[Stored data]
*****
import Summits.AtomisticToContinuum.Crystallization.Theorems.OverbindingBudgetEnergyLayerTailH

/-!
# OverbindingBudget · decomp-a2c lens-4 g34 — part XXII-O: AFFINE STRAIGHTENING — the convexity leaves the analytic side

Helper file under `--supports stmt-AtomisticToContinuum-31280` (RDEF = `Theses.OverbindingBudget.RobustDefectLimitWindows`); closes nothing.

STR `StraightenedFloor Λ₁` (part F) straightens the gap heights of an admissible stacked configuration by JENSEN — which needs the laterally
minimised inter-layer fields `G_s(P) = inf_u layerField a b (P•n + u)` to be (jointly) convex in the heights: an envelope-theorem / non-degenerate
lateral minimiser statement [ANALYTIC·M, UNDECIDED].  This part removes convexity from the analytic side altogether: if the certificate supplies
AFFINE MINORANTS `α_s + β_s·P ≤ layerField a b (P•n + u)` of the first `s₀` inter-layer fields on the configuration's (thin) band of span heights,
then averaging over a cube is EXACT on the affine side (linear in the heights) — no Jensen, no smoothness, no lateral uniqueness.  The price moves
into the certificate as the convexification loss `Σ_s (G_s − conv G_s)((s+1)h̄) = O(Σ_s |G_s″|((s+1)ω)²)`, negligible once the oscillation `ω` of the
gap heights of ONE admissible configuration is small (GEO-OSC below; zero gap stress makes `ω ≈ 10⁻³` or less, memo §I).

* `AffineBound a b n η₁ η₂ s₀ B h e` — affine minorants with slopes `|β_s| ≤ B` on `[(s+1)η₁, (s+1)η₂]`, `s < s₀`, whose values at the uniform heights
  `(s+1)h` sum with `φ₀/2` and the tail allowance `22/(21 s₀³ η₁⁴)` of part M to `≥ e`.
* STR-A `AffineStraightenedFloor Λ₁` [ANALYTIC·S, TO BE PROVED (g35): DEC (part N, PROVED) + layer-wise regrouping of the cube sum + the affine
  average (exact) + the slope-bounded drift of the span-wise weighted means `O(B s₀² ω/ℓ)` (shell counting) + far pairs by `layerField_far`]: a
  `δ ≥ 9/10`-separated layered configuration over a cell `‖a‖, ‖b‖ ≤ Λ₁` with unit normal `n` and ALL gap heights in `[η₁, η₂] ⊂ [3/8, 23/20]`, such that
  `AffineBound … h (e + κ″)` holds at every `h ∈ [η₁, η₂]`, has the mean floor `MeanSiteEnergyFloor e` (binders MINIMAL: no cleanliness / Nash / stress).
* GEO-OSC `StackedHeightsOsc Λ₁ ω` [CERT·S]: the gap heights of an admissible stacked configuration (7d's binders) oscillate by at most `ω`.
* FIN-A-T `AffineCellEnergyT Λ₁ s₁ s₂ ω s₀ B e` / FIN-A-S `AffineSquareExtinct Λ₁ ω s₀ B e` [CERT·M, configuration-free, FINITE]: for every admissible
  unpinned T-cell (every S-cell), unit normal, sub-band `[η₁, η₂] ⊂ [3/8, 23/20]` of width `≤ ω` and `h ∈ [η₁, η₂]`: `AffineBound a b n η₁ η₂ s₀ B h e`.
Seams PROVED: `strainedCellEnergyT_of_affine`, `strainedCellEnergyS_of_affineExtinct`, ★ `stackedCellPinningU_of_affine : 0 < κ′ → Λ₁ ≤ 17/16 → 4 ≤ s₀ →
STR-A → GEO-OSC(ω) → FIN-A-T(e⋆ + 2κ′) → FIN-A-S(e⋆ + 2κ′) → StackedCellPinningU Λ₁ s₁ s₂ 1 0`; sanity `finTH_of_affine` / `finSH_of_affine` (the affine
certificates imply the plain finite ones of part M: the convexification only costs); cone XXXIV `rdef_thirtyfourth_of_recordK_affine_ref`.
-/

noncomputable section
*****
• _Assignment_:
Would you copy out each line of the records above where the word "AtomisticToContinuum" occurs?

• _Task output_:
import Summits.AtomisticToContinuum.Crystallization.Theorems.OverbindingBudgetEnergyLayerTailH
Helper file under `--supports stmt-AtomisticToContinuum-31280` (RDEF = `Theses.OverbindingBudget.RobustDefectLimitWindows`); closes nothing.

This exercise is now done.